Problem requirements — Look at every line of the material and count the ones holding the word "equality". The answer is the number only.

....

import Summits.BirchSwinnertonDyer.Rank1Residual.X11a.InvariantsEndpoint
import Summits.BirchSwinnertonDyer.Rank1Residual.X11a.MainConjectureCertificates
import Literature.NumberTheory.EllipticCurves.EmertonPollackWeston2006.HidaFamilyTransfer
import HarnessLib

/-!
# Class X11a, surjective leaf: the μ-part and the λ-part of Mazur's main conjecture at a
# multiplicative prime, and the per-pair certificate `μ^an(E,p) = 0`
# (cell `b2b-bsdres`, unit `b2b-bsdres-x11a`, gen 14)

HONEST FRAMING (run/shared/lean/b2b/bsd-rank1-residual/, verbatim in every file): the goal of the
cell is to DELETE the COMBINATION-SHAPED residual classes of the Birch–Swinnerton-Dyer formula for
ALL analytic-rank `≤ 1` elliptic curves over `ℚ` — "full BSD formula for every rank `≤ 1` curve in
class `C`" assembled STRICTLY from published theorems — so that the rank-`≤ 1` remainder becomes
exactly the CONSTRUCTION-SHAPED classes, which are TYPED (missing-input `Prop`s), NOT attempted.
This is not "finishing BSD". Research route; NO CLAIM BEYOND STATED CLASSES. Four definitions
(typed inputs / a certificate shape, nothing asserted) and theorems; no named fact.

**Setting.** `E/ℚ` (globally minimal `W`), a prime `p ≥ 5` with `p ‖ N`, `ρ̄_{E,p}` surjective,
`ord_{s=1} L(E,s) = 0`: X11a's SURJECTIVE LEAF (`X11a/Cells.lean`, `X11a/LeafMainConjecture.lean`),
where `BSD(E,p)` ⟺ Mazur's main conjecture at the pair (`X11a.mazurMainConjectureAt_iff_bsdp`)
⟺ the Emerton–Pollack–Weston-shaped invariants statement `X11a.InvariantsMatchAt W p`
(`X11a/InvariantsEndpoint.lean`, gen 13). Write `char_Λ X(E/ℚ_∞) = (f_E)` and let `g ∈ Λ` be the
integral element with `ι(T^e · g) = ϖ · L_p` (`e = 1` split, `0` non-split; it exists and lies in
`(f_E)` by Kato's divisibility for surjective image, tree fact
`Wuthrich2014.kato_charIdeal_dvd_multiplicative_of_surjective`, PUB, flag `Wu14-surj-attribution`).
In Greenberg–Vatsal's words (Invent. Math. 142 (2000) p. 4): "the equality `λ_alg = λ_an` implies
that `f_alg` and `f_an` differ by multiplication by a power of `p`. The further equality
`μ_alg = μ_an` then implies the Main [statement]". This file, the X11a twin of eisenstein-p1's
`X1/MuLambda.lean` (good ordinary, reducible), puts that split IN THE KERNEL at `p ‖ N` and adds the
per-pair certificate:

* `InvariantsAt W p P` — the common quantifier prefix of the cell's statements at a multiplicative
  prime: for all cyclotomic data `(κ, γ)`, every newform `f` of `W`, every dual datum `D`, every `ϖ`
  with `ϖ·Ω_E = Ω⁺_f`, every generator `fE` of `char_Λ X` and every `g ∈ Λ` with `ι(T^e g) = ϖ·L_p`
  (THE Mazur–Tate–Teitelbaum function): `P g fE`. `InvariantsMatchAt W p` IS
  `InvariantsAt W p (μ g = μ fE ∧ λ g = λ fE)` (`invariantsMatchAt_iff`, `Iff.rfl`).
* `MuPartAt W p := InvariantsAt W p (μ g ≤ μ fE)` ("`μ_an ≤ μ_alg`"), `LambdaPartAt W p :=
  InvariantsAt W p (λ g ≤ λ fE)` ("`λ_an ≤ λ_alg`"; the reverse inequalities are Kato's theorem).
* `MuAnZeroAt W p` — THE PER-PAIR CERTIFICATE "`μ^an(E,p) = 0`" in the shape the Iwasawa lanes
  compute it (and in the shape of the binder `hμ` of
  `EmertonPollackWeston2006.multiplicativeCharIdealMuZero_of_thmA`): for every newform `f` of `W` and
  `ϖ` with `ϖ·Ω_E = Ω⁺_f`, SOME coefficient of `ϖ·L_p` (the Néron-normalised Mazur–Tate–Teitelbaum
  series) is a `p`-adic unit. A `Prop`; nothing asserted (Greenberg's `μ = 0` conjecture territory at
  class level; a finite modular-symbol computation per pair).

Theorems (all compositions of tree facts/theorems; hypotheses named as in gen 13):
* `invariantsAt_dvd_of_kato` (Kato, `p ≥ 5`, surj): `InvariantsAt W p (fE ∣ g)`;
  `invariantsAt_ne_zero` (`r_an = 0`, Greenberg–Stevens, `𝓛_p ≠ 0`, modularity): `InvariantsAt W p (g ≠ 0)`.
* `invariantsAt_hasUnitContent_of_muAnZeroAt`: the certificate gives `μ(g) = 0` (unconditionally), so
  `muPartAt_of_muAnZeroAt`; and WITH Kato `invariantsAt_hasUnitContent_generator_of_muAnZeroAt`:
  **`μ(f_E) = 0`, i.e. `μ^alg(E,p) = 0` — `μ(X(E/ℚ_∞)) = 0` — from the certificate and the
  published divisibility** (step [L4] of HOME/b2b-bsdres-x11a/X11A-CHAIN.md, audited PASS by the
  literature seat, HOME/b2b-bsdres-lit/g14/X11A-AUDIT.md).
* Companion file `X11a/LambdaEndpoint.lean` (theorems only): MC ⟺ μ-part ∧ λ-part on the
  surjective leaf, and WITH THE CERTIFICATE `BSD(E,p)` ⟺ the λ-part `λ_an(E,p) ≤ λ_alg(E,p)` — the
  located gap in the currency of Emerton–Pollack–Weston's Thm. 2 / Thm. 5.1.3 (the λ-defect is what
  their Hida-family transfer moves; the candidate published supplier, X. Wan, Forum Math. Sigma 3
  (2015) Thm. 4 = Thm. 103 at a good-ordinary HIGHER-WEIGHT member of `H(E[p])`, is NOT typed: the
  tree has no Selmer / characteristic-ideal vocabulary for weight-`k` newforms over `ℚ_∞` and no
  canonical period; see HOME/b2b-bsdres-x11a/GL2-VOCAB-SPEC.md).

What this does NOT do: no label change (X11a stays COMBINATION-SHAPED; class level open); the
λ-part is typed, not supplied; nothing for the non-surjective leaf or `p = 3`.

References: [GreenbergVatsal2000] (1)–(2), p. 4; [EmertonPollackWeston2006] Thm. 1, Thm. 2,
Thm. 5.1.2, Thm. 5.1.3, Def. 4.4.1; [Wuthrich2014] Thm. 3, Cor. 19; [GreenbergLNM1716] Conj. 1.11,
§4 pp. 112–113, p. 180; [Washington1997] §7.1; [MazurTateTeitelbaum1986] §I.14–15;
HOME/b2b-bsdres-x11a/X11A-CHAIN.md, HOME/b2b-bsdres-lit/g14/X11A-AUDIT.md.
-/

set_option autoImplicit false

....

Worked solution — 2